• _WHAT THE TASK REQUIRES_: Scan the records below for the line with "(N + N) ≤ J := by" and the line with "every monomial of". Repeat those two lines and every line between them exactly, and nothing else.

• _DATA SHOWN_:
import Literature.NumberTheory.PAdicHodge.AinfEvalPtTruncation
import HarnessLib

/-!
# `(p, ξ)`-adic truncation of `evalPt` at NILPOTENT-MODULO-`(p, ξ)` points (deep division points)

Topic `Literature/NumberTheory/PAdicHodge`; namespace `Literature.NumberTheory.PAdicHodge.AinfTop`. THEOREMS ONLY (no definition, no named fact,
no instance, no `sorry`). Sequel of `AinfEvalPtTruncation` (which treats points with coordinates IN `(p, ξ)`): for a point `x` of the nil ideal
`𝔫 = θ⁻¹(𝔪_ℂ)` whose coordinates are only `(p, ξ)`-NILPOTENT — `(x i)^N ∈ (p, ξ)`, e.g. the canonical lift `ι[ũ⁽ⁿ⁾]` of a deep member of a
`[p]`-division sequence (`θ = uₙ`, `‖uₙ‖ → 1`) — and an integral series `f ∈ ℤ⟦X₀, X₁⟧` without constant term:

* `sup_span_pow_le_of_pow_mem` — `(x₀, x₁)^{2N} ⊆ (p, ξ)` (Mathlib `Ideal.sup_pow_add_le_pow_sup_pow`);
* ★ `coe_evalPt_sub_aeval_truncTotal_mem_pow_div` — `evalPt 𝔫 f x − (truncTotal_{D+1} f)(x) ∈ (p, ξ)^{(D+1)/(2N)}`;
* ★ `coe_addW_sub_aeval_truncTotal_mem_pow_div` — the case `f = F_W`: `(a ⊕_W b) − (F_W)_{≤D}(a, b) ∈ (p, ξ)^{(D+1)/(2N)}`.

This is the `p`-adic-value hypothesis (`hstep`/`hg`) of the additivity / iterated-addition theorems
`Literature.RingTheory.FormalGroups.PadicLogSeries.logSum_eq_add_of_forall_sub_aeval_mem` / `logSum_eq_nsmul_of_tower` for DEEP division points,
i.e. the `[p]`-compatibility input of `frobenius_honda_eq_zero_of_tower` (φ-road of line `kato_lever`, crux K★ `stmt-BirchSwinnertonDyer-22226`,
memo `Lines/kato-lever-K2-phi-road.md`). Infrastructure only; BSD / K★ are not proved by any of this.

## References
* J. W. S. Cassels, A. Fröhlich (eds.), *Algebraic Number Theory* (1967), Ch. VI §3.2. [CasselsFrohlichANT1967]
* J.-M. Fontaine, *Le corps des périodes p-adiques*, Astérisque 223 (1994), Exp. II §1.3. [FontaineAsterisque223III]
-/

noncomputable section

open Ideal Filter Topology WittVector MvPowerSeries

namespace Literature.NumberTheory.PAdicHodge

namespace AinfTop

open Literature.NumberTheory.GaloisRepresentations Literature.NumberTheory.GaloisRepresentations.IsNonarchimedeanLocalField
open Literature.NumberTheory.GaloisRepresentations.LubinTate

variable {F : Type} [Field F] [ValuativeRel F] [TopologicalSpace F] [IsNonarchimedeanLocalField F]
  {p : ℕ} [Fact p.Prime] [Fact (¬ IsUnit (p : integerC F))]
  [IsAdicComplete (Ideal.span {(p : integerC F)}) (integerC F)] [CharZero F]
  {hθ : Function.Surjective (fontaineTheta (integerC F) p)}

/-- **`(x₀, x₁)^{N+N} ⊆ J` when `x₀^N, x₁^N ∈ J`** (any commutative ring). [folklore] -/
private theorem sup_span_pow_le_of_pow_mem {R : Type*} [CommRing R] {J : Ideal R} {a b : R} {N : ℕ} (ha : a ^ N ∈ J) (hb : b ^ N ∈ J) :
    (Ideal.span {a} ⊔ Ideal.span {b}) ^ (N + N) ≤ J := by
  refine Ideal.sup_pow_add_le_pow_sup_pow.trans (sup_le ?_ ?_)
  · rw [Ideal.span_singleton_pow, Ideal.span_singleton_le_iff_mem]; exact ha
  · rw [Ideal.span_singleton_pow, Ideal.span_singleton_le_iff_mem]; exact hb

/-- A monomial of degree `|d|` in `(x₀, x₁)` lies in `(x₀, x₁)^{|d|}`. [folklore] -/
private theorem prod_pow_mem_sup_pow {R : Type*} [CommRing R] (y : Fin 2 → R) (d : Fin 2 →₀ ℕ) :
    (d.prod fun i e => y i ^ e) ∈ (Ideal.span {y 0} ⊔ Ideal.span {y 1}) ^ d.degree := by
  have hy : ∀ i : Fin 2, y i ∈ Ideal.span {y 0} ⊔ Ideal.span {y 1} := by
    intro i; fin_cases i
    · exact Ideal.mem_sup_left (Ideal.mem_span_singleton_self _)
    · exact Ideal.mem_sup_right (Ideal.mem_span_singleton_self _)
  rw [Finsupp.prod, Finsupp.degree_apply, ← Finset.prod_pow_eq_pow_sum]
  exact Ideal.prod_mem_prod fun i _ => Ideal.pow_mem_pow (hy i) _

/-- ★ **Truncations approximate point values at `(p, ξ)`-nilpotent points.** For `f ∈ ℤ⟦X₀,X₁⟧` without constant term and `x : Fin 2 → 𝔫` with
`(x i)^N ∈ (p, ξ)`: `evalPt 𝔫 f x − (truncTotal_{D+1} f)(x) ∈ (p, ξ)^{(D+1)/(N+N)}` — every monomial of degree `≥ D + 1` lies in
`(x₀,x₁)^{D+1} ⊆ ((x₀,x₁)^{2N})^{(D+1)/(2N)} ⊆ (p,ξ)^{(D+1)/(2N)}`, a closed ideal. [cite: CasselsFrohlichANT1967, Ch. VI §3.2]
[cite: FontaineAsterisque223III, Exp. II §1.3] -/
theorem coe_evalPt_sub_aeval_truncTotal_mem_pow_div (f : MvPowerSeries (Fin 2) ℤ) (hf : f.constantCoeff = 0)
    (x : Fin 2 → (nilTheta F p hθ).toIdeal) {N : ℕ} (hx : ∀ i, (x i : AinfTop F p) ^ N ∈ (WithIdeal.i : Ideal (AinfTop F p))) (D : ℕ) :
    ((evalPt (nilTheta F p hθ) f hf x : (nilTheta F p hθ).toIdeal) : AinfTop F p) -
        MvPolynomial.aeval (fun i => (x i : AinfTop F p)) (truncTotal (D + 1) f) ∈
      (WithIdeal.i : Ideal (AinfTop F p)) ^ ((D + 1) / (N + N)) := by
  classical
  have hev := (nilTheta F p hθ).hasEval x
  set g : MvPowerSeries (Fin 2) ℤ := f - ((truncTotal (D + 1) f : MvPolynomial (Fin 2) ℤ) : MvPowerSeries (Fin 2) ℤ) with hg
  have hsplit : ((evalPt (nilTheta F p hθ) f hf x : (nilTheta F p hθ).toIdeal) : AinfTop F p) -
      MvPolynomial.aeval (fun i => (x i : AinfTop F p)) (truncTotal (D + 1) f) = MvPowerSeries.aeval hev g := by
    rw [coe_evalPt, hg, map_sub, MvPowerSeries.aeval_coe]
  rw [hsplit]
  set q := (D + 1) / (N + N) with hq
  have hJ : (Ideal.span {(x 0 : AinfTop F p)} ⊔ Ideal.span {(x 1 : AinfTop F p)}) ^ (N + N) ≤ (WithIdeal.i : Ideal (AinfTop F p)) :=
    sup_span_pow_le_of_pow_mem (hx 0) (hx 1)
  have hterm : ∀ d : Fin 2 →₀ ℕ, MvPowerSeries.coeff d g • (d.prod fun i e => (x i : AinfTop F p) ^ e) ∈
      (WithIdeal.i : Ideal (AinfTop F p)) ^ q := by
    intro d
    by_cases hd : d.degree < D + 1
    · have h0 : MvPowerSeries.coeff d g = 0 := by
        rw [hg, map_sub, MvPolynomial.coeff_coe, MvPowerSeries.coeff_truncTotal _ hd, sub_self]
      rw [h0, zero_smul]
      exact Submodule.zero_mem _
    · refine Submodule.smul_of_tower_mem _ _ ?_
      have h1 := prod_pow_mem_sup_pow (fun i => (x i : AinfTop F p)) d
      have hle : (Ideal.span {(x 0 : AinfTop F p)} ⊔ Ideal.span {(x 1 : AinfTop F p)}) ^ d.degree ≤
          (WithIdeal.i : Ideal (AinfTop F p)) ^ q := by
        refine (Ideal.pow_le_pow_right (show (N + N) * q ≤ d.degree from ?_)).trans ?_
        · have := Nat.div_mul_le_self (D + 1) (N + N); rw [hq]; nlinarith [Nat.div_mul_le_self (D + 1) (N + N)]
        · rw [pow_mul]; exact Ideal.pow_right_mono hJ q
      exact hle h1
  refine (isClosed_ideal_pow (F := F) (p := p) q).mem_of_tendsto (MvPowerSeries.hasSum_aeval hev g)
    (Filter.Eventually.of_forall fun T => ?_)
  exact Ideal.sum_mem _ fun d _ => hterm d

/-- ★ **The chord–tangent sum at `(p, ξ)`-nilpotent points is approximated by its truncations**: for `a, b ∈ Ŵ(𝔫)` with `a^N, b^N ∈ (p, ξ)`,
`(a ⊕_W b) − (F_W)_{≤D}(a, b) ∈ (p, ξ)^{(D+1)/(2N)}` — the hypothesis `hstep` of `PadicLogSeries.logSum_eq_nsmul_of_tower` along the iterates
`k • [ũ]` of a deep division point. [cite: CasselsFrohlichANT1967, Ch. VI §3.2] -/
theorem coe_addW_sub_aeval_truncTotal_mem_pow_div (W : WeierstrassCurve ℤ) (a b : (nilTheta F p hθ).toIdeal) {N : ℕ}
    (ha : ((a : AinfTop F p)) ^ N ∈ (WithIdeal.i : Ideal (AinfTop F p))) (hb : ((b : AinfTop F p)) ^ N ∈ (WithIdeal.i : Ideal (AinfTop F p)))
    (D : ℕ) :
    ((addW W a b : (nilTheta F p hθ).toIdeal) : AinfTop F p) -
        MvPolynomial.aeval (fun i => ((![a, b] : Fin 2 → (nilTheta F p hθ).toIdeal) i : AinfTop F p)) (truncTotal (D + 1) W.formalGroupLaw) ∈
      (WithIdeal.i : Ideal (AinfTop F p)) ^ ((D + 1) / (N + N)) :=
  coe_evalPt_sub_aeval_truncTotal_mem_pow_div W.formalGroupLaw W.constantCoeff_formalGroupLaw ![a, b]
    (fun i => by fin_cases i <;> assumption) D

end AinfTop

end Literature.NumberTheory.PAdicHodge

end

• _RESPONSE AREA_:
    (Ideal.span {a} ⊔ Ideal.span {b}) ^ (N + N) ≤ J := by
  refine Ideal.sup_pow_add_le_pow_sup_pow.trans (sup_le ?_ ?_)
  · rw [Ideal.span_singleton_pow, Ideal.span_singleton_le_iff_mem]; exact ha
  · rw [Ideal.span_singleton_pow, Ideal.span_singleton_le_iff_mem]; exact hb

/-- A monomial of degree `|d|` in `(x₀, x₁)` lies in `(x₀, x₁)^{|d|}`. [folklore] -/
private theorem prod_pow_mem_sup_pow {R : Type*} [CommRing R] (y : Fin 2 → R) (d : Fin 2 →₀ ℕ) :
    (d.prod fun i e => y i ^ e) ∈ (Ideal.span {y 0} ⊔ Ideal.span {y 1}) ^ d.degree := by
  have hy : ∀ i : Fin 2, y i ∈ Ideal.span {y 0} ⊔ Ideal.span {y 1} := by
    intro i; fin_cases i
    · exact Ideal.mem_sup_left (Ideal.mem_span_singleton_self _)
    · exact Ideal.mem_sup_right (Ideal.mem_span_singleton_self _)
  rw [Finsupp.prod, Finsupp.degree_apply, ← Finset.prod_pow_eq_pow_sum]
  exact Ideal.prod_mem_prod fun i _ => Ideal.pow_mem_pow (hy i) _

/-- ★ **Truncations approximate point values at `(p, ξ)`-nilpotent points.** For `f ∈ ℤ⟦X₀,X₁⟧` without constant term and `x : Fin 2 → 𝔫` with
`(x i)^N ∈ (p, ξ)`: `evalPt 𝔫 f x − (truncTotal_{D+1} f)(x) ∈ (p, ξ)^{(D+1)/(N+N)}` — every monomial of degree `≥ D + 1` lies in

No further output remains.